import Summits.QuantumFields.YangMills.Theorems.ParabolicTrajectoryTunedSequenceExistsRPDiagonalVariant
import Summits.QuantumFields.YangMills.Theorems.LangevinControlUVFemtoCurvatureTwoPointCDefs
import Literature.MathematicalPhysics.QuantumFieldTheory.LatticeGaugeStaticPotentialProofs

/-!
# Crux `TunedSequenceExists` (stmt-QuantumFields-10524) vs the sibling crux `FemtoCurvatureTwoPointC`
# (stmt-QuantumFields-16204): vocabulary, the Q-CHANNEL BRIDGE, and the forced vanishing `Γ(0+) = 0`
# (lead c5 of line `fixed-aspect-window`, `--supports stmt-QuantumFields-10524`)

## Part 1 — vocabulary (route-posited statements and predicates; NOTHING in Part 1 is asserted)

* `CruxCAtWith r a Γ β₀ ℓ₀ c C` — the body of the sibling crux `FemtoCurvatureTwoPointC.CruxCAt r` at GIVEN data
  (unit map `a`, shape `Γ`, threshold `β₀`, femto radius `ℓ₀`, constants `c, C`), verbatim;
  `cruxCAt_iff_exists_with : CruxCAt r ↔ ∃ a, Continuous a ∧ ∃ Γ β₀ ℓ₀ c C, CruxCAtWith r a Γ β₀ ℓ₀ c C` is `Iff.rfl`.
  Needed because the theorems of this package speak about the SAME `a, Γ, ℓ₀` across several conclusions.
* `axisCycle` — the permutation `(0 1 2)` of the four coordinate axes that carries the sibling's axis channel
  (plane `(0,1)`, displacement `e₂`) onto the time-axis autocorrelation of the time-zero plaquette
  `Q = spatialPlaquette r` (plane `(1,2)`, displacement `e₀`) of `…RPDiagonalVariant`.
* `FemtoLowerBoundQ r M` — (U_Q,∃h): the pinned-aspect window for `Q` with an EXISTENTIAL positive height `h(L₁)`
  (weaker than `RPDiagonalVariant.FemtoWindowQ`, whose height is `c / log² L₁`); this is the form the sibling crux
  delivers (`…QFemtoReduction`).
* `VolumeMonotoneQRel r M`, `VolumeMonotoneQRelAll` — (V_Q,rel): one-sided volume quasi-monotonicity of the rescaled
  `Q`-correlator in RELATIVE (constant-factor) form: enlarging the torus beyond aspect `L₁` costs at most a factor `K`,
  uniformly at weak coupling and large depth. The ONE new child of the `Q`-restated crux once the sibling crux is
  granted (`…QFemtoReduction`: `FemtoCurvatureTwoPointC → VolumeMonotoneQRelAll → TunedSequenceExistsQ`). A
  thermodynamic-limit statement at weak coupling (the tori it compares are NOT femto); inhabited by the zero table, so
  not ≥ the crux core; physically a finite-size effect of relative order `L₁⁻⁴`.

## Part 2 — the bridge and `Γ(0+) = 0` (theorems)

* `latticeConnectedCorr_spatialPlaquette_eq_axisCov` — the crux-format connected correlator of the time-zero plaquette
  `Q = Re tr r(U_{p₁₂(0)})` along the time axis, `⟨Q ; τ_n Q⟩_{β, S}`, IS the sibling's axis channel
  `cov_{β,S}(P^{01}_0, P^{01}_{n e₂})` of plaquette DEFICITS `P = N − Re tr` (axis permutation `(0 1 2)` of the symmetric
  torus, `wilsonExpectation_comp_configPerm`; the deficit and `Re tr` have the same covariance).
* `axis_window_of_cruxCAtWith` — hence clause 1 of the sibling crux, read in crux format: on every femto torus
  `c·Γ(n·a β) ≤ n⁸ ⟨Q;τ_nQ⟩_{β,S} ≤ C·Γ(n·a β)` (`β ≥ β₀`, `S·a β ≤ ℓ₀`, `1 ≤ n`, `8n ≤ S`).
* `exists_ge_unitMap_eq` — a continuous positive unit map `a → 0` takes every small value beyond every floor (IVT).
* `gamma_tendsto_zero_of_cruxCAtWith` — **the sibling's shape is forced to vanish at `0+`**: `Γ(s) → 0` as `s → 0+`
  (freezing of `⟨Q;τ_1Q⟩_{β,8}` as `β → ∞` on the fixed torus of side 8, transported along `s = a(β)` by the IVT).
  This is the formal reason why every tuned witness of the crux lives on NON-femto tori (sequel files `…QNonFemto`,
  `…PNonFemto`): the thermodynamic-limit child is necessary, not an artefact of the split.

References: Osterwalder–Seiler 1978 §2 (torus Wilson states, lattice symmetries); the sibling crux's own dissection
`Cruxes/FemtoCurvatureTwoPoint/Disproof.lean` § Repairs (why continuity of the unit map is load-bearing).
-/
noncomputable section

open Filter Topology MeasureTheory
open Literature.MathematicalPhysics.QuantumFieldTheory Literature.MathematicalPhysics.QuantumLattice

namespace Summit.QuantumFields.YangMills.Theorems.TunedSequenceExists.QFemto

open RPDiagonalVariant (spatialPlaquette)

variable {G : Type} [Group G] [TopologicalSpace G] [IsTopologicalGroup G] [CompactSpace G]
  [MeasurableSpace G] [BorelSpace G]

/-- **The sibling crux body at given data.** Verbatim the body of `FemtoCurvatureTwoPointC.CruxCAt r` after its
existential prefix `∃ a, Continuous a ∧ ∃ Γ β₀ ℓ₀ c C`: positivity of the unit map `a`, `a → 0`, the shape
`Γ ∈ (0, 1]` on `(0, ℓ₀]`, and on every femto torus (`β ≥ β₀`, `L · a β ≤ ℓ₀`) the two-sided axis window for
`n⁸ · cov(P^{01}_0, P^{01}_{n e₂})` (`1 ≤ n`, `8 n ≤ L`) and the all-pairs ceiling. A hypothesis SHAPE with
parameters; not a fact. -/
def CruxCAtWith (r : LatticeRep G) (a Γ : ℝ → ℝ) (β₀ ℓ₀ c C : ℝ) : Prop :=
  0 < ℓ₀ ∧ 0 < c ∧ (∀ β, 0 < a β) ∧
    Filter.Tendsto a Filter.atTop (nhds 0) ∧ (∀ s : ℝ, 0 < s → s ≤ ℓ₀ → 0 < Γ s ∧ Γ s ≤ 1) ∧
    ∀ (L : ℕ) [NeZero L] (β : ℝ), β₀ ≤ β → (L : ℝ) * a β ≤ ℓ₀ →
      let P : (Fin 4 → ZMod L) → Fin 4 → Fin 4 → GaugeConfig 4 L G → ℝ :=
        fun x i j U => (r.N : ℝ) - (r.ρ (plaquetteHolonomy U x i j)).trace.re
      let E : (GaugeConfig 4 L G → ℝ) → ℝ := fun F => wilsonExpectation (d := 4) (L := L) r.ρ β F
      let cov : (GaugeConfig 4 L G → ℝ) → (GaugeConfig 4 L G → ℝ) → ℝ :=
        fun F F' => E (fun U => F U * F' U) - E F * E F'
      let dist : (Fin 4 → ZMod L) → (Fin 4 → ZMod L) → ℝ :=
        fun x y => Real.sqrt (∑ k : Fin 4, (((x k - y k).valMinAbs : ℤ) : ℝ) ^ 2)
      (∀ n : ℕ, 1 ≤ n → 8 * n ≤ L →
          c * Γ ((n : ℝ) * a β) ≤ (n : ℝ) ^ 8 * cov (P 0 0 1) (P (Pi.single (2 : Fin 4) ((n : ℕ) : ZMod L)) 0 1) ∧
          (n : ℝ) ^ 8 * cov (P 0 0 1) (P (Pi.single (2 : Fin 4) ((n : ℕ) : ZMod L)) 0 1) ≤ C * Γ ((n : ℝ) * a β)) ∧
      (∀ (x y : Fin 4 → ZMod L) (i j i' j' : Fin 4), x ≠ y → i ≠ j → i' ≠ j' →
          |cov (P x i j) (P y i' j')| * dist x y ^ 8 ≤ C * Γ (dist x y * a β))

** TASK DIRECTIONS **
Write out only the lines from the very start of the entries above to the line that includes "body of the", both ends included, each one unchanged.

** REPLY **
import Summits.QuantumFields.YangMills.Theorems.ParabolicTrajectoryTunedSequenceExistsRPDiagonalVariant
import Summits.QuantumFields.YangMills.Theorems.LangevinControlUVFemtoCurvatureTwoPointCDefs
import Literature.MathematicalPhysics.QuantumFieldTheory.LatticeGaugeStaticPotentialProofs

/-!
# Crux `TunedSequenceExists` (stmt-QuantumFields-10524) vs the sibling crux `FemtoCurvatureTwoPointC`
# (stmt-QuantumFields-16204): vocabulary, the Q-CHANNEL BRIDGE, and the forced vanishing `Γ(0+) = 0`
# (lead c5 of line `fixed-aspect-window`, `--supports stmt-QuantumFields-10524`)

## Part 1 — vocabulary (route-posited statements and predicates; NOTHING in Part 1 is asserted)

* `CruxCAtWith r a Γ β₀ ℓ₀ c C` — the body of the sibling crux `FemtoCurvatureTwoPointC.CruxCAt r` at GIVEN data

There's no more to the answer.